Рисунок красовался аккурат посреди журнальной страницы. Печать цветная: ярко-синяя пирамида, а по бокам два ражих молодца в гривастых золотых шлемах и зеленых набедренных повязках, весьма напоминающих дамские юбки. Детины радостно улыбались, вероятно, от осознания собственной значимости, ибо вершина пирамиды едва доходила им до плеч. Поверх шли две строчки непонятных значков, весьма отдаленно напоминающих египетские иероглифы.
Сама статья была на французском, и Зотова невольно морщилась, переводя наиболее мудреные пассажи. Толстый словарь, весь в закладках, лежал рядом, под правой рукой.
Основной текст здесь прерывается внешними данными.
import Summits.KontsevichZagierPeriods.KontsevichZagierPeriods.Theses.HurwitzMicroSectors
import Summits.KontsevichZagierPeriods.KontsevichZagierPeriods.Theorems.HurwitzMicroSectorsNormalFormPrinciplePiBoxTransfer
import Summits.KontsevichZagierPeriods.KontsevichZagierPeriods.Theorems.HurwitzMicroSectorsNormalFormPrincipleBoxRigidityDimOne

/-! TTRL-lite variant V2337 of stmt-KontsevichZagierPeriods-3869

Variant V2337 = `stub_boxRigidity` (the leaf BoxRigidity of `NormalFormPrinciple`: two representations on
open unit boxes with integrands of KZ's rational shape and equal values are KZ-equivalent) under the
move `fix_nat:m'=2; bound_nat:m≤2` — the right dimension FROZEN to `2` and the left dimension BOUNDED by
`2`. Verdict of the attempt seat: **open** — this file is the certificate, not a proof of the variant.

Unlike every one-sided variant of this stub (`…Variants2200/2219/2231/2241/2246/2251/2256/2261`, each
provably EQUIVALENT to the parent leaf through the `0`-dimensional slice), this bound is genuinely
TWO-sided, so the variant is a proper fragment of the leaf, and the certificate locates it exactly:

* `boxRigidityLe_iff_boxVanishingAt k` — for every `k`, BoxRigidity for all pairs of dimensions
  `m, m' ≤ k` is equivalent to BoxVanishing in the SINGLE dimension `k` (pad to the `k`-box by `pad_le`,
  subtract on the common box by `sub_same`, soundness; conversely compare with the zero representation;
  the two directions also landed, under the same names, with the mirror variant V2204 — private here);
* hence `V2337 ⟺ BoxVanishing(2) ⟺ BoxRigidity(m, m' ≤ 2) ⟺ V2204`
  (`stub_boxRigidity_var2337_iff_boxVanishing_two`, `…_iff_le_two`, `…_iff_var2204`): the variant is
  precisely **Conjecture 1 for box-rational representations of dimension two**, the same fragment as
  its mirror `fix m := 2; m' ≤ 2`;
* `KontsevichZagierPeriods → V2337` (`stub_boxRigidity_var2337_of_statement`): a refutation of the
  variant would refute the Summit for the tree's calculus;
* the rung below is a theorem: the same statement with `2 ↦ 1` is `boxRigidity_of_le_one` (Baker),
  `stub_boxRigidity_var2337_rung_one`;
* the rung itself is transcendence-grade: `V2337` yields Conjecture 1 on EVERY weight-two level family
  `[(0,1)², p/(1 − (x₀x₁)ⁿ)]`, `n ≥ 1`, at once and unconditionally
  (`levelFamily_of_stub_boxRigidity_var2337`), whereas the tree holds these layers only conditionally on
  independence statements that are open or of 2024 vintage (`boxRigidity_levelTwo` ⟸ `Indep_ℚ(1, π², log 2)`,
  `CatalanSectorTwoFour` ⟸ `Indep_ℚ(1, π², G)`, `SectorTwoSix` ⟸ Calegari–Dimitrov–Tang); among its
  instances is "`G = c → [(0,1)², 1/(1 + x₀²x₁²)] ∼ [(0,1)², c]`" for every `c ∈ ℚ` (`G` = Catalan's
  constant), which no argument short of the irrationality of `G` or an explicit chain can settle.
Source: M. Kontsevich, D. Zagier, *Periods* (2001), §1.2 Conjecture 1; A. Baker, *Transcendental Number
Theory* (1975), Thm. 2.1 (the rung below). Pure proof file, no definitions. -/

-- `Summit.<Summit>.<Problem>` is the tree's mandated summit-side namespace (CONVENTIONS §2); for this
-- single-conjunct summit the two coincide, so the duplicate is deliberate.
set_option linter.dupNamespace false

noncomputable section

namespace Summit.KontsevichZagierPeriods.KontsevichZagierPeriods.Theorems

open MeasureTheory Set
open Literature.NumberTheory.Transcendental Literature.NumberTheory.Transcendental.KZ
open Summit.KontsevichZagierPeriods.KontsevichZagierPeriods.Theses.HurwitzMicroSectors
open Summit.KontsevichZagierPeriods.HurwitzMicroSectors.NormalFormPrinciple.PiBox
open Summit.KontsevichZagierPeriods.HurwitzMicroSectors.NormalFormPrinciple.PiBox.stub_boxCombineAux
  (pad_le sub_same)

/-! ## Two-sided bounds: BoxRigidity in dimensions `≤ k` is BoxVanishing in dimension `k`

The two directions are in the tree as `boxRigidityLe_of_boxVanishingAt` / `boxVanishingAt_of_boxRigidityAt`
(landed with the mirror variant V2204, file `…Variants2204`, minutes before this file); private copies
(`…_aux`) are kept here so that this certificate elaborates independently of that sibling, and they are
packaged as an `iff` and instantiated below. -/

/-- BoxVanishing in ONE dimension `k` gives BoxRigidity for all pairs of dimensions `m, m' ≤ k`: pad both
representations to the `k`-box by unit intervals (`pad_le`: one Newton–Leibniz move and two null faces
per step), subtract the integrands on the common box (`sub_same`, rule 1b)); the difference is
box-rational of dimension `k` and has value `0` by soundness, so it is a relation.
[cite: KontsevichZagier2001, §1.2 Conjecture 1] -/
private theorem rigidityLe_of_vanishingAt_aux (k : ℕ)
    (hvan : ∀ (M : IntegralRep k), M.domain = {x | ∀ i, x i ∈ Set.Ioo (0:ℝ) 1} → M.IsRational →
      M.value = 0 → of M ∈ relations)
    {m m' : ℕ} (hm : m ≤ k) (hm' : m' ≤ k) (N : IntegralRep m) (N' : IntegralRep m')
    (hNd : N.domain = {x | ∀ i, x i ∈ Set.Ioo (0:ℝ) 1}) (hNr : N.IsRational)
    (hN'd : N'.domain = {x | ∀ i, x i ∈ Set.Ioo (0:ℝ) 1}) (hN'r : N'.IsRational)
    (hv : N.value = N'.value) : Equivalent N N' := by
  obtain ⟨R₁, h₁d, h₁r, h₁⟩ := pad_le hm N hNd hNr
  obtain ⟨R₂, h₂d, h₂r, h₂⟩ := pad_le hm' N' hN'd hN'r
  obtain ⟨M, hMd, hMr, hM⟩ := sub_same R₁ R₂ h₁d h₁r h₂d h₂r
  have e1 := relations_le_ker_eval_holds h₁
  have e2 := relations_le_ker_eval_holds h₂
  have e := relations_le_ker_eval_holds hM
  rw [AddMonoidHom.mem_ker, map_sub, eval_of, eval_of, sub_eq_zero] at e1 e2
  rw [AddMonoidHom.mem_ker, map_sub, map_sub, eval_of, eval_of, eval_of, ← e1, ← e2, hv, sub_self,
    zero_sub, neg_eq_zero] at e
  have hR : of R₁ - of R₂ ∈ relations := by
    have := relations.add_mem hM (hvan M hMd hMr e)
    rwa [sub_add_cancel] at this
  have h : of N - of N' = (of N - of R₁) + (of R₁ - of R₂) - (of N' - of R₂) := by abel
  show of N - of N' ∈ relations
  rw [h]
  exact relations.sub_mem (relations.add_mem h₁ hR) h₂

/-- BoxRigidity between representations of ONE dimension `k` gives BoxVanishing in dimension `k`
(compare a value-`0` representation with the zero representation on the `k`-box, which is box-rational
of value `0` and itself a relation). [cite: KontsevichZagier2001, §1.2 Conjecture 1] -/
private theorem vanishingAt_of_rigidityAt_aux (k : ℕ)
    (hrig : ∀ (N N' : IntegralRep k),
      N.domain = {x | ∀ i, x i ∈ Set.Ioo (0:ℝ) 1} → N.IsRational →
      N'.domain = {x | ∀ i, x i ∈ Set.Ioo (0:ℝ) 1} → N'.IsRational →
      N.value = N'.value → Equivalent N N') :
    ∀ (M : IntegralRep k), M.domain = {x | ∀ i, x i ∈ Set.Ioo (0:ℝ) 1} → M.IsRational →
      M.value = 0 → of M ∈ relations := by
  intro M hMd hMr hv
  obtain ⟨Z, hZd, hZi⟩ := exists_zeroRep (isSemialgebraic_box k)
  have hZ : of Z ∈ relations := of_mem_relations_of_eqOn_zero Z (by simp [hZi, EqOn])
  have hZv : Z.value = 0 := by simp [IntegralRep.value, hZi]
  have hZr : Z.IsRational := ⟨0, 1, fun x _ => by simp, fun x _ => by simp [hZi]⟩
  have h : of M - of Z ∈ relations := hrig M Z hMd hMr hZd hZr (by rw [hv, hZv])
  have := relations.add_mem h hZ
  rwa [sub_add_cancel] at this

/-- **Two-sided bounds collapse to one dimension**: BoxRigidity for all `m, m' ≤ k` ⟺ BoxVanishing in
dimension `k`. [cite: KontsevichZagier2001, §1.2 Conjecture 1] -/
theorem boxRigidityLe_iff_boxVanishingAt (k : ℕ) :
    (∀ (m m' : ℕ) (N : IntegralRep m) (N' : IntegralRep m'), m ≤ k → m' ≤ k →
      N.domain = {x | ∀ i, x i ∈ Set.Ioo (0:ℝ) 1} → N.IsRational →
      N'.domain = {x | ∀ i, x i ∈ Set.Ioo (0:ℝ) 1} → N'.IsRational →
      N.value = N'.value → Equivalent N N') ↔
    (∀ (M : IntegralRep k), M.domain = {x | ∀ i, x i ∈ Set.Ioo (0:ℝ) 1} → M.IsRational →
      M.value = 0 → of M ∈ relations) :=
  ⟨fun h => vanishingAt_of_rigidityAt_aux k fun N N' => h k k N N' le_rfl le_rfl,
    fun h _ _ N N' hm hm' => rigidityLe_of_vanishingAt_aux k h hm hm' N N'⟩

/-! ## The variant V2337: exactly Conjecture 1 for box-rational representations of dimension two -/

/-- **V2337 ⟺ BoxVanishing in dimension `2`**: every box-rational representation on `(0,1)²` of value
`0` is a relation. [cite: KontsevichZagier2001, §1.2 Conjecture 1] -/
theorem stub_boxRigidity_var2337_iff_boxVanishing_two :
    (∀ (m : ℕ) (N : IntegralRep m) (N' : IntegralRep 2), m ≤ 2 → N.domain = {x | ∀ i, x i ∈ Set.Ioo (0:ℝ) 1} → N.IsRational → N'.domain = {x | ∀ i, x i ∈ Set.Ioo (0:ℝ) 1} → N'.IsRational → N.value = N'.value → Equivalent N N') ↔
    (∀ (M : IntegralRep 2), M.domain = {x | ∀ i, x i ∈ Set.Ioo (0:ℝ) 1} → M.IsRational →
      M.value = 0 → of M ∈ relations) :=
  ⟨fun h => vanishingAt_of_rigidityAt_aux 2 fun N N' => h 2 N N' le_rfl,
    fun h _ N N' hm => rigidityLe_of_vanishingAt_aux 2 h hm le_rfl N N'⟩

/-- **V2337 ⟺ BoxRigidity in dimensions `m, m' ≤ 2`** (the symmetric two-sided bound: freezing the
right dimension to `2` loses nothing against bounding it by `2`, by padding).
[cite: KontsevichZagier2001, §1.2 Conjecture 1] -/
theorem stub_boxRigidity_var2337_iff_le_two :
    (∀ (m : ℕ) (N : IntegralRep m) (N' : IntegralRep 2), m ≤ 2 → N.domain = {x | ∀ i, x i ∈ Set.Ioo (0:ℝ) 1} → N.IsRational → N'.domain = {x | ∀ i, x i ∈ Set.Ioo (0:ℝ) 1} → N'.IsRational → N.value = N'.value → Equivalent N N') ↔
    (∀ (m m' : ℕ) (N : IntegralRep m) (N' : IntegralRep m'), m ≤ 2 → m' ≤ 2 →
      N.domain = {x | ∀ i, x i ∈ Set.Ioo (0:ℝ) 1} → N.IsRational →
      N'.domain = {x | ∀ i, x i ∈ Set.Ioo (0:ℝ) 1} → N'.IsRational →
      N.value = N'.value → Equivalent N N') :=
  ⟨fun h _ _ N N' hm hm' =>
      rigidityLe_of_vanishingAt_aux 2 (stub_boxRigidity_var2337_iff_boxVanishing_two.1 h) hm hm' N N',
    fun h m N N' hm => h m 2 N N' hm le_rfl⟩

/-- **V2337 ⟺ V2204**: the two mirror moves (`fix m' := 2; m ≤ 2` here, `fix m := 2; m' ≤ 2` there)
produce the SAME fragment of the leaf, BoxVanishing in dimension `2`.
[cite: KontsevichZagier2001, §1.2 Conjecture 1] -/
theorem stub_boxRigidity_var2337_iff_var2204 :
    (∀ (m : ℕ) (N : IntegralRep m) (N' : IntegralRep 2), m ≤ 2 → N.domain = {x | ∀ i, x i ∈ Set.Ioo (0:ℝ) 1} → N.IsRational → N'.domain = {x | ∀ i, x i ∈ Set.Ioo (0:ℝ) 1} → N'.IsRational → N.value = N'.value → Equivalent N N') ↔
    (∀ (m' : ℕ) (N : IntegralRep 2) (N' : IntegralRep m'), m' ≤ 2 → N.domain = {x | ∀ i, x i ∈ Set.Ioo (0:ℝ) 1} → N.IsRational → N'.domain = {x | ∀ i, x i ∈ Set.Ioo (0:ℝ) 1} → N'.IsRational → N.value = N'.value → Equivalent N N') :=
  stub_boxRigidity_var2337_iff_boxVanishing_two.trans
    ⟨fun h _ N N' hm' => rigidityLe_of_vanishingAt_aux 2 h le_rfl hm' N N',
      fun h => vanishingAt_of_rigidityAt_aux 2 fun N N' => h 2 N N' le_rfl⟩

/-- **The parent leaf `BoxRigidity` ⇒ V2337** (specialisation `m' := 2`).
[cite: KontsevichZagier2001, §1.2 Conjecture 1] -/
theorem stub_boxRigidity_var2337_of_parent
    (h : ∀ (m m' : ℕ) (N : IntegralRep m) (N' : IntegralRep m'), N.domain = {x | ∀ i, x i ∈ Set.Ioo (0:ℝ) 1} → N.IsRational → N'.domain = {x | ∀ i, x i ∈ Set.Ioo (0:ℝ) 1} → N'.IsRational → N.value = N'.value → Equivalent N N') :
    ∀ (m : ℕ) (N : IntegralRep m) (N' : IntegralRep 2), m ≤ 2 → N.domain = {x | ∀ i, x i ∈ Set.Ioo (0:ℝ) 1} → N.IsRational → N'.domain = {x | ∀ i, x i ∈ Set.Ioo (0:ℝ) 1} → N'.IsRational → N.value = N'.value → Equivalent N N' :=
  fun m N N' _ => h m 2 N N'

/-- **`KontsevichZagierPeriods ⇒ V2337`**: the variant is a special case of Conjecture 1 for the
tree's calculus — a refutation of the variant would refute the Summit.
[cite: KontsevichZagier2001, §1.2 Conjecture 1] -/
theorem stub_boxRigidity_var2337_of_statement (h : _root_.KontsevichZagierPeriods) :
    ∀ (m : ℕ) (N : IntegralRep m) (N' : IntegralRep 2), m ≤ 2 → N.domain = {x | ∀ i, x i ∈ Set.Ioo (0:ℝ) 1} → N.IsRational → N'.domain = {x | ∀ i, x i ∈ Set.Ioo (0:ℝ) 1} → N'.IsRational → N.value = N'.value → Equivalent N N' :=
  stub_boxRigidity_var2337_of_parent (leaves_of_statement h).1

/-- **The rung below V2337 is a theorem**: the same statement with `2 ↦ 1` (right dimension frozen to
`1`, left dimension `≤ 1`) is the tree's `boxRigidity_of_le_one` (reduced one-variable rational
integrands, Baker's theorem on linear forms in logarithms). [cite: KontsevichZagier2001, §1.2 Conjecture 1] -/
theorem stub_boxRigidity_var2337_rung_one :
    ∀ (m : ℕ) (N : IntegralRep m) (N' : IntegralRep 1), m ≤ 1 → N.domain = {x | ∀ i, x i ∈ Set.Ioo (0:ℝ) 1} → N.IsRational → N'.domain = {x | ∀ i, x i ∈ Set.Ioo (0:ℝ) 1} → N'.IsRational → N.value = N'.value → Equivalent N N' :=
  fun m N N' hm => Dlog.boxRigidity_of_le_one m 1 hm le_rfl N N'

/-- **BoxVanishing in dimension `1` is a theorem** (instance `k = 1` of
`boxRigidityLe_iff_boxVanishingAt` and `boxRigidity_of_le_one`); V2337 is BoxVanishing in dimension `2`.
[cite: KontsevichZagier2001, §1.2 Conjecture 1] -/
theorem boxVanishing_one :
    ∀ (M : IntegralRep 1), M.domain = {x | ∀ i, x i ∈ Set.Ioo (0:ℝ) 1} → M.IsRational →
      M.value = 0 → of M ∈ relations :=
  (boxRigidityLe_iff_boxVanishingAt 1).1 fun m m' N N' hm hm' => Dlog.boxRigidity_of_le_one m m' hm hm' N N'

/-- The level denominators `1 − (x₀x₁)ⁿ`, `n ≥ 1`, do not vanish on the open unit box. [folklore] -/
theorem aeval_one_sub_pow_ne_zero {n : ℕ} (hn : 1 ≤ n) (x : Fin 2 → ℝ)
    (hx : x ∈ {x : Fin 2 → ℝ | ∀ i, x i ∈ Set.Ioo (0:ℝ) 1}) :
    MvPolynomial.aeval x
      (1 - (MvPolynomial.X 0 * MvPolynomial.X 1) ^ n : MvPolynomial (Fin 2) ℚ) ≠ 0 := by
  have h0 := hx 0
  have h1 := hx 1
  simp only [map_sub, map_one, map_pow, map_mul, MvPolynomial.aeval_X]
  have hlt : (x 0 * x 1) ^ n < 1 :=
    pow_lt_one₀ (mul_nonneg h0.1.le h1.1.le) (mul_lt_one_of_nonneg_of_lt_one_left h0.1.le h0.2 h1.2.le)
      (by omega)
  exact sub_ne_zero.2 (ne_of_gt hlt)

/-- **V2337 ⇒ Conjecture 1 on EVERY weight-two level family at once, unconditionally**: for each
`n ≥ 1`, two representations on `(0,1)²` whose integrands agree on the box with `p/(1 − (x₀x₁)ⁿ)`,
`p ∈ ℚ[x₀,x₁]`, and whose values agree are KZ-equivalent. The tree holds these layers only
conditionally (`boxRigidity_levelTwo` ⟸ `Indep_ℚ(1, π², log 2)`; the level-`4` sector ⟸ `Indep_ℚ(1, π², G)`;
the level-`6` sector ⟸ Calegari–Dimitrov–Tang 2024), which is the honest measure of the variant.
[cite: KontsevichZagier2001, §1.2 Conjecture 1] -/
theorem levelFamily_of_stub_boxRigidity_var2337
    (h : ∀ (m : ℕ) (N : IntegralRep m) (N' : IntegralRep 2), m ≤ 2 → N.domain = {x | ∀ i, x i ∈ Set.Ioo (0:ℝ) 1} → N.IsRational → N'.domain = {x | ∀ i, x i ∈ Set.Ioo (0:ℝ) 1} → N'.IsRational → N.value = N'.value → Equivalent N N')
    {n : ℕ} (hn : 1 ≤ n) (N N' : IntegralRep 2)
    (hNd : N.domain = {x | ∀ i, x i ∈ Set.Ioo (0:ℝ) 1})
    (hN : ∃ p : MvPolynomial (Fin 2) ℚ, EqOn N.integrand
      (fun x => (MvPolynomial.aeval x p : ℝ) /
        MvPolynomial.aeval x (1 - (MvPolynomial.X 0 * MvPolynomial.X 1) ^ n : MvPolynomial (Fin 2) ℚ))
      N.domain)
    (hN'd : N'.domain = {x | ∀ i, x i ∈ Set.Ioo (0:ℝ) 1})
    (hN' : ∃ p : MvPolynomial (Fin 2) ℚ, EqOn N'.integrand
      (fun x => (MvPolynomial.aeval x p : ℝ) /
        MvPolynomial.aeval x (1 - (MvPolynomial.X 0 * MvPolynomial.X 1) ^ n : MvPolynomial (Fin 2) ℚ))
      N'.domain)
    (hv : N.value = N'.value) : Equivalent N N' := by
  obtain ⟨p, hp⟩ := hN
  obtain ⟨p', hp'⟩ := hN'
  refine h 2 N N' le_rfl hNd ⟨p, _, fun x hx => aeval_one_sub_pow_ne_zero hn x ?_, hp⟩ hN'd
    ⟨p', _, fun x hx => aeval_one_sub_pow_ne_zero hn x ?_, hp'⟩ hv
  · rw [hNd] at hx; exact hx
  · rw [hN'd] at hx; exact hx

end Summit.KontsevichZagierPeriods.KontsevichZagierPeriods.Theorems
– Может быть, помочь? – негромко предложил товарищ Соломатин
– Je vous remercie, – вздохнула девушка, откладывая журнал на край стола. – Еn quelque sorte à faire face[14]. Я, Родион Геннадьевич, конечно, одичала, но на память пока не жалуюсь. Впрочем, можно и не уродоваться, уже и так вижу, что чушь. Сказала бы, собачья, так Жучек обижать не хочется.
– Эк вы, барышня! – улыбнулся Достань Воробышка. – Зачем же столь категорично? Скажем иначе: коллега слегка увлекся.
Ольга решила не спорить. Пусть будет так. Сначала увлекся, потом повлекло, потом синие пирамидки мерещиться начали.
Этим вечером в Дхарском культурном центре было малолюдно. Последние посетители – двое учителей из Перми, уже ушли, осчастливленные несколькими экземплярами только что изданной грамматики дхарского языка, и директор центра, товарищ Соломатин Р. Г., имел возможность уединиться с гостьей в своем кабинете. Еще один гость, товарищ Касимов, был по его просьбе отправлен в кладовую, что находилась в полуподвальном помещении большого старого дома. Там размещались «фонды» – собрание находок, привезенных из археологических экспедиций. Василий клятвенно обещал ничего руками не трогать и даже лишний раз не дышать на собранные под каменными сводами древности.
– Вот еще, – Достань Воробышка положил на стол несколько вырезок и стопку машинописи. – Можете взять с собой, невелика ценность. Не пойму только, зачем вам это нужно?
– Неприятностей ищу, Родион Геннадьевич, – честно призналась Ольга. – Характер уж больно несчастливый. У меня это, видать, семейное. Батюшку весной 1915-го ранили на Юго-Западном фронте, еле в госпитале отлежался. Поставили запасным полком командовать, а он начальство рапортами изводил, обратно на фронт просился. Уважили, наконец. Уж как рад был! Вот его на том же Юго-Западном и убило. А мы с братом в 1918-м добровольцами вызвались, только я за красных, а он – за Учредилку. Такие мы, Зотовы, беспокойные.